When you get old enough, you wind up outliving some people that you have gotten to know. Two such people passed away this past week.

Ted Ramoundos, in his adult life, was an artist and singer of some local reknown in southern New Jersey where he grew up. We went to high school together, and he graduated a few years after I did in the midst of some turbulent changes after the death of our headmaster in April of my graduating year.

But where Teddy and I had an unshakable bond was through our time on our school’s basketball team. And, let’s face it, we weren’t all that good. We had one win my junior year — and given the fact that your Founder was the team’s center during those years in an era where you were seeing 6-foot-9 point guards coming through the system, I wasn’t playing to become a college or pro athlete.

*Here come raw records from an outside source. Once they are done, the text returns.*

import Summits.Ventures.Crystal3D.Theorems.StickyWulffConstantCoaxialWallLawPayerInstance
import Summits.Ventures.Crystal3D.Theorems.StickyWulffConstantCoaxialWallLawSources
import Summits.Ventures.Crystal3D.Theorems.StickyWulffConstantCoaxialWallLawBandCount
import Summits.Ventures.Crystal3D.Theorems.StickyWulffConstantCoaxialWallLawTwinFrames
import Summits.Ventures.Crystal3D.Theorems.StickyWulffConstantNoReconstructionGainSymmetry
import HarnessLib

/-!
# End accounting for the word automaton, census-free III: the in-plane twin cell — payers ≥ (√2 α π ρ² − O((1+h)ρ))/78

HONEST FRAMING. Part of the venture `Summits/Ventures/Crystal3D` (cell `crystal3d-full`), helper for the crux
`CoaxialWallLaw` (stmt-Ventures-19481) of `route-Ventures-StickyWulffConstant`, REGISTERED line `WallLedgerF`
(planner cf-p1), open stub `stub_coaxialTwoSlabAdhesion` (general fillings).  Rung credit only; F-C1 not moved.

The CENSUS-FREE twin cell: the text of `…ExactCell.wordNet_twin_payers_ge_exact` (whose E1 row A12-583 is refuted,
`…GenericWallFloorGlideStarWitness`) with the count `word_sources_le_lists_exact` replaced by the census-free
`word_sources_le_lists_payers` (`…PayerInstance`: ends at unsaturated balls pay there, ends at saturated balls pay
through two unsaturated contact neighbours; `KissingGap δ`, `KissingClassification δ` BY NAME, no `ExactOnly` row):

**Theorem (`wordNet_twin_payers_ge_censusFree`).**  For a twin pair in normal form (`F false, F true ∈ {L, L∘R_{e₃}}`),
an in-plane slot `ustar` of the bottom frame with vertical component `α = (F false ustar)₂ > 0`, and the two-slab
cell (`R₀ ≥ 10`):

  `√2 α π ρ² − (12√2π + 36R₀ + 55440) ρ ≤ 78 · #{z ∈ X : deg z ≤ 11, −R₀ − 2 ≤ z₂ ≤ h + R₀ + 2}`.

The proof is `…ExactCell`'s verbatim with the constant `22 ↦ 78` and the two rows replaced by the kissing facts.

WHAT THIS IS NOT: not the stub; the twin law (constant `√6/312·sin θ`) is the next file; F-C1 not moved.
-/
noncomputable section

namespace Summit.Ventures.Crystal3D.Theorems

open Summit.Ventures.Crystal3D Finset
open Literature.MathematicalPhysics.StatisticalMechanics (fccStacking)
open scoped InnerProductSpace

The value, for me, was being able to be part of a team and working together towards a common goal — a goal which we didn’t reach all the time, so it was especially sweet when we did manage to outscore a team over the course of 32 minutes. When you take long rides on a bus during the late fall and winter months, you create bonds with the other guys on the bus. They are unshakable, part of the memories you never forget.

I’m convinced that he might not have been able to find his creative and musical self without lessons learned on the basketball court. If you look him on on YouTube videos, he is actually quite the frontman.

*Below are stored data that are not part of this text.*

import Summits.AtomisticToContinuum.BoseEinsteinCondensation.Theorems.BECGroundStateSOSPeriodicIRBoundPFOpNorm
import Summits.AtomisticToContinuum.BoseEinsteinCondensation.Theorems.BECGroundStateSOSPeriodicIRBoundPFTruncFamily
import HarnessLib

/-!
# Crux `PeriodicIRBound` (stmt-AtomisticToContinuum-3972), line `linear-ph-floor-wagner` — the operator norm
# of the torus Feynman–Kac semigroup of a GENERAL measurable integrable profile: `‖e^{-tH_v}‖ ≤ e^{-tE₀(v)}`

Helper file of the line lead (seat c2), sequel of `…PFOpNorm.lean` (finite-range profiles) and
`…PFTruncFamily.lean`. For a measurable profile `v` with `∫ v(|x|)dx < ∞` but possibly INFINITE range the
height truncations `min(v, n)` need not have bounded periodisations, so we truncate height AND range:
`wₙ = 1_{[0,n]} · min(v, n)` is admissible of finite range and bounded (`isRepulsiveFiniteRange_cutTrunc`), increases
to `v` pointwise (`monotone_cutTrunc`, `iSup_cutTrunc`), its semigroup has norm `e^{-tE₀(wₙ)}`
(`opNorm_pfkL2_cutTrunc`, the tree's Perron–Frobenius package), dominates that of `v`
(`opNorm_pfkL2_anti_potential`), and `E₀(wₙ) ↑ E₀(v)` (`iSup_periodicGroundStateEnergy_family`); whence
**`opNorm_pfkL2_le_exp_of_integrable`**: `‖e^{-tH_v}‖ ≤ e^{-tE₀(v)}` on `L²(cell)` for `N ≥ 1`, `t, L > 0`.

References: Reed–Simon IV §XIII.12 (Thm XIII.44), Thm XIII.64; Chung–Zhao (1995) Thm 3.10.
-/

noncomputable section

open scoped BigOperators ENNReal NNReal InnerProductSpace Topology
open Filter MeasureTheory

namespace Summit.AtomisticToContinuum.BoseEinsteinCondensation.Cruxes.PeriodicIRBound.LinearPhFloorWagner

open Literature.MathematicalPhysics.QuantumManyBody
open Literature.MathematicalPhysics.QuantumManyBody.BoseGas
open Summit.AtomisticToContinuum.BoseEinsteinCondensation.Cruxes.HardCoreExtension.ThirdLawCurrentFloor
  (exists_periodizedPotential_le)

variable {N : ℕ}

/-! ## §1 The height-and-range truncations `1_{[0,n]}·min(v,n)` -/

/-- The truncations are measurable. [folklore] -/
theorem measurable_cutTrunc {v : ℝ → ℝ≥0∞} (hv : Measurable v) (n : ℕ) :
    Measurable fun r => Set.indicator (Set.Iic (n : ℝ)) (truncPotential v n) r :=
  (measurable_truncPotential hv n).indicator measurableSet_Iic

/-- The truncations lie below the profile. [folklore] -/
theorem cutTrunc_le (v : ℝ → ℝ≥0∞) (n : ℕ) (r : ℝ) :
    Set.indicator (Set.Iic (n : ℝ)) (truncPotential v n) r ≤ v r := by
  by_cases hr : r ∈ Set.Iic (n : ℝ)
  · rw [Set.indicator_of_mem hr]; exact truncPotential_le v n r
  · rw [Set.indicator_of_notMem hr]; exact bot_le

/-- The truncations increase with `n`. [folklore] -/
theorem monotone_cutTrunc (v : ℝ → ℝ≥0∞) (r : ℝ) :
    Monotone fun n : ℕ => Set.indicator (Set.Iic (n : ℝ)) (truncPotential v n) r := by
  intro n n' h
  dsimp only
  by_cases hr : r ∈ Set.Iic (n : ℝ)
  · have hr' : r ∈ Set.Iic (n' : ℝ) := le_trans (Set.mem_Iic.1 hr) (by exact_mod_cast h)
    rw [Set.indicator_of_mem hr, Set.indicator_of_mem hr']
    exact monotone_truncPotential v r h
  · rw [Set.indicator_of_notMem hr]; exact bot_le

/-- The truncations increase TO the profile pointwise. [folklore] -/
theorem iSup_cutTrunc (v : ℝ → ℝ≥0∞) (r : ℝ) :
    ⨆ n : ℕ, Set.indicator (Set.Iic (n : ℝ)) (truncPotential v n) r = v r := by
  refine le_antisymm (iSup_le fun n => cutTrunc_le v n r) ?_
  rw [← iSup_truncPotential v r]
  refine iSup_le fun n => ?_
  set m : ℕ := max n ⌈r⌉₊ with hm
  have hrm : r ∈ Set.Iic (m : ℝ) := by
    rw [Set.mem_Iic, hm, Nat.cast_max]
    exact le_trans (Nat.le_ceil r) (le_max_right _ _)
  calc truncPotential v n r ≤ truncPotential v m r := monotone_truncPotential v r (le_max_left _ _)
    _ = Set.indicator (Set.Iic (m : ℝ)) (truncPotential v m) r := (Set.indicator_of_mem hrm _).symm
    _ ≤ ⨆ k : ℕ, Set.indicator (Set.Iic (k : ℝ)) (truncPotential v k) r :=
        le_iSup (fun k : ℕ => Set.indicator (Set.Iic (k : ℝ)) (truncPotential v k) r) m

/-- The truncations are admissible (measurable, finite range `n`) — even when `v` has infinite range. [folklore] -/
theorem isRepulsiveFiniteRange_cutTrunc {v : ℝ → ℝ≥0∞} (hv : Measurable v) (n : ℕ) :
    IsRepulsiveFiniteRange fun r => Set.indicator (Set.Iic (n : ℝ)) (truncPotential v n) r :=
  ⟨measurable_cutTrunc hv n, n, fun r hr => Set.indicator_of_notMem (by simpa using hr) _⟩

/-- **`‖e^{-tH_{wₙ}}‖ = e^{-tE₀(wₙ)}`** for the height-and-range truncations (`N ≥ 1`, `t, L > 0`): the tree's
Perron–Frobenius package on a bounded periodisation. [cite: ReedSimonIV1978, Thm XIII.44] -/
theorem opNorm_pfkL2_cutTrunc {v : ℝ → ℝ≥0∞} (hv : Measurable v) (hN : 1 ≤ N) {L : ℝ} (hL : 0 < L) (n : ℕ)
    {t : ℝ} (ht : 0 < t) :
    ‖(pfkL2 (fun r => Set.indicator (Set.Iic (n : ℝ)) (truncPotential v n) r) L t :
        Lp ℝ 2 (volume.restrict (cellN N L)) →L[ℝ] _)‖ =
      Real.exp (-((periodicGroundStateEnergy (fun r => Set.indicator (Set.Iic (n : ℝ)) (truncPotential v n) r)
        N L).toReal * t)) := by
  have hw := isRepulsiveFiniteRange_cutTrunc hv n
  have hM : ∃ M : ℝ≥0∞, M ≠ ⊤ ∧ ∀ r, Set.indicator (Set.Iic (n : ℝ)) (truncPotential v n) r ≤ M :=
    ⟨n, ENNReal.natCast_ne_top n, fun r => (Set.indicator_le_self _ _ r).trans (min_le_right _ _)⟩
  obtain ⟨C, hC⟩ := exists_periodizedPotential_le hw hM hL
  obtain ⟨Ψ₀, hΨ₀, -, -⟩ := PeriodicGroundStateFeynmanKac_holds N L _ hN hL hw.1 ⟨C, hC⟩
  exact (hΨ₀.opNorm_pfkL2 hw.1 hL hC ht).1

/-! ## §2 The operator norm for a general integrable profile -/

/-- **`‖e^{-tH_v}‖ ≤ e^{-tE₀(v)}` on `L²(cell)` for every MEASURABLE profile with `∫ v(|x|)dx < ∞`** (`N ≥ 1`,
`t, L > 0`; infinite range and unbounded periodisation allowed): domination by the height-and-range
truncations, their Perron–Frobenius norms, and the monotone form limit `E₀(wₙ) ↑ E₀(v)`
(`iSup_periodicGroundStateEnergy_family`). [cite: ReedSimonIV1978, Thm XIII.44] -/
theorem opNorm_pfkL2_le_exp_of_integrable {v : ℝ → ℝ≥0∞} (hv : Measurable v) (hint : (∫⁻ x : Space, v ‖x‖) ≠ ⊤)
    (hN : 1 ≤ N) {L : ℝ} (hL : 0 < L) {t : ℝ} (ht : 0 < t) :
    ‖(pfkL2 v L t : Lp ℝ 2 (volume.restrict (cellN N L)) →L[ℝ] _)‖ ≤
      Real.exp (-((periodicGroundStateEnergy v N L).toReal * t)) := by
  have hW := WF.lintegral_cellN_periodicInteraction_ne_top hL hv hint N
  set w : ℕ → ℝ → ℝ≥0∞ := fun n r => Set.indicator (Set.Iic (n : ℝ)) (truncPotential v n) r with hwdef
  set E : ℕ → ℝ≥0∞ := fun n => periodicGroundStateEnergy (w n) N L with hEdef
  have hle : ∀ n, ‖(pfkL2 v L t : Lp ℝ 2 (volume.restrict (cellN N L)) →L[ℝ] _)‖ ≤
      Real.exp (-((E n).toReal * t)) := fun n => by
    rw [hEdef]
    dsimp only
    rw [hwdef, ← opNorm_pfkL2_cutTrunc hv hN hL n ht]
    exact opNorm_pfkL2_anti_potential (measurable_cutTrunc hv n) hv (cutTrunc_le v n) hL ht
  have hfin := periodicGroundStateEnergy_ne_top_of_integrable hv hN hL hW
  have hsup := iSup_periodicGroundStateEnergy_family (w := w) hv hN hL hW (measurable_cutTrunc hv)
    (monotone_cutTrunc v) (iSup_cutTrunc v)
  have htend : Tendsto (fun n => (E n).toReal) atTop (𝓝 (periodicGroundStateEnergy v N L).toReal) := by
    have h1 : Tendsto E atTop (𝓝 (⨆ n, E n)) :=
      tendsto_atTop_iSup (monotone_periodicGroundStateEnergy_family (monotone_cutTrunc v) N L)
    rw [hEdef] at h1 ⊢
    simp only at h1
    rw [hsup] at h1
    exact (ENNReal.tendsto_toReal hfin).comp h1
  have hcont : Tendsto (fun n => Real.exp (-((E n).toReal * t))) atTop
      (𝓝 (Real.exp (-((periodicGroundStateEnergy v N L).toReal * t)))) :=
    (Real.continuous_exp.tendsto _).comp ((htend.mul_const t).neg)
  exact ge_of_tendsto' hcont hle

/-- **Registered sub-goal `stub_pfOpNormGeneral` of the crux item** (line `linear-ph-floor-wagner`, seat c2): `opNorm_pfkL2_le_exp_of_integrable`.
[cite: ReedSimonIV1978, §XIII.12 Thm XIII.44] -/
theorem stub_pfOpNormGeneral :
    ∀ {N : ℕ} {v : ℝ → ℝ≥0∞}, Measurable v → (∫⁻ x : Space, v ‖x‖) ≠ ⊤ → 1 ≤ N → ∀ {L : ℝ}, 0 < L → ∀ {t : ℝ}, 0 < t → ‖(pfkL2 v L t : Lp ℝ 2 (volume.restrict (cellN N L)) →L[ℝ] Lp ℝ 2 (volume.restrict (cellN N L)))‖ ≤ Real.exp (-((periodicGroundStateEnergy v N L).toReal * t)) :=
  fun hv hint hN _ hL _ ht => opNorm_pfkL2_le_exp_of_integrable hv hint hN hL ht

end Summit.AtomisticToContinuum.BoseEinsteinCondensation.Cruxes.PeriodicIRBound.LinearPhFloorWagner

end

Teddy wasn’t the only acquaintance I lost this past week. And, as it turns out, it was a member of a sports team.

Back in my formative days of covering field hockey for our daily local newspaper, the best team in the capital region was The Lawrenceville (N.J.) School. One of the players was a defensive midfielder named Karen Weber. She was a good athlete with a great stick, and someone who worked really well with a group of excellent players.

Consider the time when I got to know Weber and various members of the Big Red team. It was, of course, the days when there was an actual newspaper war in central New Jersey. It was years before the school joined the Mid-Atlantic Prep League, It was also years before artificial turf.

The turf — natural turf — was a topic of conversation the day I did a Lawrenceville game. It just happened to be the New Jersey Prep “A” championship game, which was always held at a neutral site. But that site, for this year, was at a local public school, Pennington Hopewell Valley Central (N.J.), which had one of the best grass pitches in the entire county, if not the state.

However, the people in charge decided that the game would not be played on the varsity field, which was located on a terraced back lot behind the high school. Instead, it would be played on the outfield of the softball diamond, a few years downhill from the varsity pitch. It was the first time that the outfield would be used the entire season for a field hockey game, which meant that the grass was full and a bit springy.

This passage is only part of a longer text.